BEGIN SOURCE MATERIAL

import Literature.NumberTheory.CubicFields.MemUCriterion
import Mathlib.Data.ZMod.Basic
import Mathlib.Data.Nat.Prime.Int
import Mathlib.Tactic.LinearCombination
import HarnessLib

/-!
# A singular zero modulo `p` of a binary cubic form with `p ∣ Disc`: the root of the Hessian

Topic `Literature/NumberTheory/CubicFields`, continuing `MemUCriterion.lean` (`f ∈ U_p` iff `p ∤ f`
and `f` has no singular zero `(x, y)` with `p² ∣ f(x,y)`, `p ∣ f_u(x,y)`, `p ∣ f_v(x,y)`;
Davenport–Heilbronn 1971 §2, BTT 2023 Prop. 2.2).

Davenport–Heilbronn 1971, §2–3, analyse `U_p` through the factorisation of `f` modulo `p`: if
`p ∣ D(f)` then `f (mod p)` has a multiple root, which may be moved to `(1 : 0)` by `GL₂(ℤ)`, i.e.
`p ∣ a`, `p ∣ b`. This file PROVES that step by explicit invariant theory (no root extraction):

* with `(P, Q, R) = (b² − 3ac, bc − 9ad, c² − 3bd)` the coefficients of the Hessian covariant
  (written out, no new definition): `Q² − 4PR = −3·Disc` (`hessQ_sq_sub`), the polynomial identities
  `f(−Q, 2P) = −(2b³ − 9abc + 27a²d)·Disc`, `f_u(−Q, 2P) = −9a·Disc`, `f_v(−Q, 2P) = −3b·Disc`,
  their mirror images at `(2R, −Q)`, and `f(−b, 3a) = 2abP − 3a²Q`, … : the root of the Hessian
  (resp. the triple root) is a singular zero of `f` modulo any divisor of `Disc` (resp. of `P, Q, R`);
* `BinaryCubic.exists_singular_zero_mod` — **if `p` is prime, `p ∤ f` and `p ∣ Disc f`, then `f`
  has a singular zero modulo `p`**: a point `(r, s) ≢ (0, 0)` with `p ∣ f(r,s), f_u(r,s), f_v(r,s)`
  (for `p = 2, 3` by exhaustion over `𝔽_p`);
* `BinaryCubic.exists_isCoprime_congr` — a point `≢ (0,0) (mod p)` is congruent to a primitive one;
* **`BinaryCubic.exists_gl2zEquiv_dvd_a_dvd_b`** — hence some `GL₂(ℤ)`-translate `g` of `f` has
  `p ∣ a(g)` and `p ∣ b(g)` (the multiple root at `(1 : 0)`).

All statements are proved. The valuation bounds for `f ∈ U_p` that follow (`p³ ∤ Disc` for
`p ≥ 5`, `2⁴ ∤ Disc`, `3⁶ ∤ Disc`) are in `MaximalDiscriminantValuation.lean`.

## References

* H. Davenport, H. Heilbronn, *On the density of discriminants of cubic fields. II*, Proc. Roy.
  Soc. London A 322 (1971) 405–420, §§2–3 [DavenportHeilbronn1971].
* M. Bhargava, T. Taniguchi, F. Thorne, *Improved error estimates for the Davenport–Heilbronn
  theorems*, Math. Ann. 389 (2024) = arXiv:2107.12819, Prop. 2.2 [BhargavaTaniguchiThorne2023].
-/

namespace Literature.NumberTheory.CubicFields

END SOURCE MATERIAL
BEGIN SOURCE MATERIAL

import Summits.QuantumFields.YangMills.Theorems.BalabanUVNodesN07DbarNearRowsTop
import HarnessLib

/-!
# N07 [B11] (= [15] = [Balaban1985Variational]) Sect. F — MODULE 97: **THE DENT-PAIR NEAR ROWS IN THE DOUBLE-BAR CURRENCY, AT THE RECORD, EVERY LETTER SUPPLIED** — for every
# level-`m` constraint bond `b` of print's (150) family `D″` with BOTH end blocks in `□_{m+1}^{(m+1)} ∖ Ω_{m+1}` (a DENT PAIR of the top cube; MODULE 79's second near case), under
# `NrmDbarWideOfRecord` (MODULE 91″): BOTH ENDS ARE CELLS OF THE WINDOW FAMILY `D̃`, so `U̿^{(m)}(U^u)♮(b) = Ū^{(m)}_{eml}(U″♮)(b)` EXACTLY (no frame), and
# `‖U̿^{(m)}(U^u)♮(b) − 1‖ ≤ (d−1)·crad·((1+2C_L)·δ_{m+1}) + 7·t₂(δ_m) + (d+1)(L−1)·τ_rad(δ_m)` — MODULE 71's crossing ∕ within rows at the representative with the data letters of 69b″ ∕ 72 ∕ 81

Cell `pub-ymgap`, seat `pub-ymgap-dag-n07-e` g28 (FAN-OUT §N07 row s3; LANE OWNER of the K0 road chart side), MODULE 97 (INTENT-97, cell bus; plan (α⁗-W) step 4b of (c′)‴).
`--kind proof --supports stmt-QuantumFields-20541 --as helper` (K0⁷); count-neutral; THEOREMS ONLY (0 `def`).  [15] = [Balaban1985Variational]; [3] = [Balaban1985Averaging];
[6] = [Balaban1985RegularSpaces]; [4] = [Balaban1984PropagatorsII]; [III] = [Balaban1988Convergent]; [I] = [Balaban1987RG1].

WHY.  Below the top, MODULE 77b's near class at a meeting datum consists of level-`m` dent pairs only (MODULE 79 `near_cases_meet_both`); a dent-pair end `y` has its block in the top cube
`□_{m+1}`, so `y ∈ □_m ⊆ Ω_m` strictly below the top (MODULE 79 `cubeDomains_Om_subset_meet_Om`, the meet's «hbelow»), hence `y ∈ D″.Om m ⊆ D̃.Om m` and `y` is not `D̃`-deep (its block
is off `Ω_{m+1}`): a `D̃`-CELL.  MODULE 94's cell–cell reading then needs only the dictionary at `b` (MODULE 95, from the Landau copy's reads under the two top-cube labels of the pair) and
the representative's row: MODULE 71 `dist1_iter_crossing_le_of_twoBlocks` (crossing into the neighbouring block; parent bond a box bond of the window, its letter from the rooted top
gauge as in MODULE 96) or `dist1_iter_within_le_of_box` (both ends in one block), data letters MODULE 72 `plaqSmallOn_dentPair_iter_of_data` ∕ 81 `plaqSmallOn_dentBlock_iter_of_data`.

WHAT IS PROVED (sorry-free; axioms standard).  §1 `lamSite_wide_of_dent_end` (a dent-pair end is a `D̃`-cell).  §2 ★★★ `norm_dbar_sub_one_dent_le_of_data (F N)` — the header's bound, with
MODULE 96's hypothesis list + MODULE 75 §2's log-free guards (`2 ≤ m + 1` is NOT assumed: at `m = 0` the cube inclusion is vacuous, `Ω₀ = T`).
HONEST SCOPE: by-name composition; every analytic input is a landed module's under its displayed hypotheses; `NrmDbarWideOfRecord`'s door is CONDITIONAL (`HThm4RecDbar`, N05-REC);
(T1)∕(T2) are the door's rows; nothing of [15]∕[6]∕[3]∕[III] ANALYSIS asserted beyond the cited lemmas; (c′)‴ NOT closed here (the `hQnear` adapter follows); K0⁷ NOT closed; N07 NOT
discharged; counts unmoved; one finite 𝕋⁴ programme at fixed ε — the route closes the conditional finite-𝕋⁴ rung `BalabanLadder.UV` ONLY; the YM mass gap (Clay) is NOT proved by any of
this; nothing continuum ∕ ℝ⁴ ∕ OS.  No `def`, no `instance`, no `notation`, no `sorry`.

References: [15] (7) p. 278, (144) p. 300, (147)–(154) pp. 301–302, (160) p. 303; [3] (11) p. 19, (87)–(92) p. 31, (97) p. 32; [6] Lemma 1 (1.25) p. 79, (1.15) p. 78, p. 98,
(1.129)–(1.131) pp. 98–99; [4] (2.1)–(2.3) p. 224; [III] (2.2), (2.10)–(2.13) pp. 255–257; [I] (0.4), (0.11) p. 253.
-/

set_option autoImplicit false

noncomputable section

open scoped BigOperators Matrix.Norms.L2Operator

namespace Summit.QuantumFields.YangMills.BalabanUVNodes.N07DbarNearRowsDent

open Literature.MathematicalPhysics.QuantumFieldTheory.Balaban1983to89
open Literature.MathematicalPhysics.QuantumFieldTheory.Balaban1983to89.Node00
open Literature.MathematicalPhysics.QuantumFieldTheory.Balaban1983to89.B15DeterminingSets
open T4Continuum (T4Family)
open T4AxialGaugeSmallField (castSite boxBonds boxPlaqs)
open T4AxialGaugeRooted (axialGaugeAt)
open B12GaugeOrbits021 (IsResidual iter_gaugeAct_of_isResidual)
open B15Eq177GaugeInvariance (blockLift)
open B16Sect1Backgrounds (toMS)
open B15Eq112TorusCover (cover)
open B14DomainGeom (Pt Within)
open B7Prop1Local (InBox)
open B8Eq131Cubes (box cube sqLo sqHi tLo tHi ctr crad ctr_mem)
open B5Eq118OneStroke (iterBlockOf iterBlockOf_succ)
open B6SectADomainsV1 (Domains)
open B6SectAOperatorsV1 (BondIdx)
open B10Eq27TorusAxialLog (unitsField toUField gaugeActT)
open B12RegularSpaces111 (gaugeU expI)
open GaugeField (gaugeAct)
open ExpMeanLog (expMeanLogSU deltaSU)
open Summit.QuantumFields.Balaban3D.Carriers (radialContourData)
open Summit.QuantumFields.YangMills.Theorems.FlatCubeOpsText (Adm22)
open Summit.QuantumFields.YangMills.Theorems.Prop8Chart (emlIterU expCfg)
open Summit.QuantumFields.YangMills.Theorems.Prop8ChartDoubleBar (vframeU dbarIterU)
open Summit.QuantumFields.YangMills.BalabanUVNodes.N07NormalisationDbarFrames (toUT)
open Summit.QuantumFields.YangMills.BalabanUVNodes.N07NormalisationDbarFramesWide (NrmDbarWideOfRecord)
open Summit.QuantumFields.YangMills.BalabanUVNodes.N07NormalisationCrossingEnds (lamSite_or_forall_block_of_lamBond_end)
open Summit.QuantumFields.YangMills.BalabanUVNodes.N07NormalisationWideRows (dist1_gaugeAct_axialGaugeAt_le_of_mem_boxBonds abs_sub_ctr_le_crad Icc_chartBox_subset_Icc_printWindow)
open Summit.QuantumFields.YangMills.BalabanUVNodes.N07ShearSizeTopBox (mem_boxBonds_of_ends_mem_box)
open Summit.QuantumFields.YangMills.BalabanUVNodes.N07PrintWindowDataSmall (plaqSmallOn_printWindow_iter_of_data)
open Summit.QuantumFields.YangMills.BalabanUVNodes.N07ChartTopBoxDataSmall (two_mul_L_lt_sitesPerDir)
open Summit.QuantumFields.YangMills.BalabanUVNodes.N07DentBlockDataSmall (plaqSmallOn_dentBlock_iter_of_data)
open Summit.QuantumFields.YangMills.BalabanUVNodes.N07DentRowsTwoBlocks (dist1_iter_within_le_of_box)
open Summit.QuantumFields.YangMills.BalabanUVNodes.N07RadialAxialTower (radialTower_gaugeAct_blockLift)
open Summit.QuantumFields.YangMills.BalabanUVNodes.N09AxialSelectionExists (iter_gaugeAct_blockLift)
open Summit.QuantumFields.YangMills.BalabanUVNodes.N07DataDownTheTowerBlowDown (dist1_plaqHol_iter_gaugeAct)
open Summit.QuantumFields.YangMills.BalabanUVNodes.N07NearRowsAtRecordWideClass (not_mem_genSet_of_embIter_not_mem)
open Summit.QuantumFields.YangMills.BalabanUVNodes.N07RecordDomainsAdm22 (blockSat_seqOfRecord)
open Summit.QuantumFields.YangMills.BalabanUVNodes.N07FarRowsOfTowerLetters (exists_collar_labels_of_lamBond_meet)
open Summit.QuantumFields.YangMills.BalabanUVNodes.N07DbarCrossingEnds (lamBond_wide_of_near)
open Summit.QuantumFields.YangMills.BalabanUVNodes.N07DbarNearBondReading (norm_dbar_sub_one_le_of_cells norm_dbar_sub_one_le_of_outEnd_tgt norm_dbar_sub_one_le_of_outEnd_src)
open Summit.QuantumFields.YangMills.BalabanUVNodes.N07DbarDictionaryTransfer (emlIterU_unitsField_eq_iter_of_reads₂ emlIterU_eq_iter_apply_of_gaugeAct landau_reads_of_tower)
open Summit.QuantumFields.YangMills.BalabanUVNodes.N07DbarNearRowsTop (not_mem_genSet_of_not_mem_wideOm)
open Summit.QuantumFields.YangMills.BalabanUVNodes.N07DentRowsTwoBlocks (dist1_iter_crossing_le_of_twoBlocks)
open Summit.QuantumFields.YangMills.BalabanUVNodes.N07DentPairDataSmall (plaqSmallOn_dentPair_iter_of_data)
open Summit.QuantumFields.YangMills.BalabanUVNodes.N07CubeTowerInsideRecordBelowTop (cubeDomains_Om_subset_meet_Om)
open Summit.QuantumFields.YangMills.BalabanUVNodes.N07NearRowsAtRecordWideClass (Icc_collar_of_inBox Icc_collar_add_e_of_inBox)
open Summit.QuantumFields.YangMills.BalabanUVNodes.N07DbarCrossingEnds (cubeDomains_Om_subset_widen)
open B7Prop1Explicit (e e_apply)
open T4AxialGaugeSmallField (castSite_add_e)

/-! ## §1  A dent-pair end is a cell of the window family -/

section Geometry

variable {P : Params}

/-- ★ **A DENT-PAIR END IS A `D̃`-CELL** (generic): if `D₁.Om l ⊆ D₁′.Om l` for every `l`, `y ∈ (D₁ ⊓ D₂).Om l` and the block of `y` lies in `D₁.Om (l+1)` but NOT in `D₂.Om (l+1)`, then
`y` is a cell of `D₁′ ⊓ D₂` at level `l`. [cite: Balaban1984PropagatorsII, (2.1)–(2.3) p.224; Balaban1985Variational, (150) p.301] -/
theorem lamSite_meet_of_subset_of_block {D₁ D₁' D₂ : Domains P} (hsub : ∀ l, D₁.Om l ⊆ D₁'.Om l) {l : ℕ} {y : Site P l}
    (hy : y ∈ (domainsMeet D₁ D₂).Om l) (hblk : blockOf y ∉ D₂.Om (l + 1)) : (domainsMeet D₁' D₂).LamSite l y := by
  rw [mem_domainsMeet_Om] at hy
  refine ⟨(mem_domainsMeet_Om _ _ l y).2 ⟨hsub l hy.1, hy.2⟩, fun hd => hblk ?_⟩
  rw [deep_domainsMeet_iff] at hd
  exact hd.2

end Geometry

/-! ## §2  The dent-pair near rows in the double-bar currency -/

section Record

END SOURCE MATERIAL

[EXERCISE AIM]
What you give back must be the stretch above, starting at the line with "the pair) and" and ending at the line with "WHAT IS PROVED", copied exactly.

[SOLUTION TO THIS EXERCISE]
is off `Ω_{m+1}`): a `D̃`-CELL.  MODULE 94's cell–cell reading then needs only the dictionary at `b` (MODULE 95, from the Landau copy's reads under the two top-cube labels of the pair) and
the representative's row: MODULE 71 `dist1_iter_crossing_le_of_twoBlocks` (crossing into the neighbouring block; parent bond a box bond of the window, its letter from the rooted top
gauge as in MODULE 96) or `dist1_iter_within_le_of_box` (both ends in one block), data letters MODULE 72 `plaqSmallOn_dentPair_iter_of_data` ∕ 81 `plaqSmallOn_dentBlock_iter_of_data`.

WHAT IS PROVED (sorry-free; axioms standard).  §1 `lamSite_wide_of_dent_end` (a dent-pair end is a `D̃`-cell).  §2 ★★★ `norm_dbar_sub_one_dent_le_of_data (F N)` — the header's bound, with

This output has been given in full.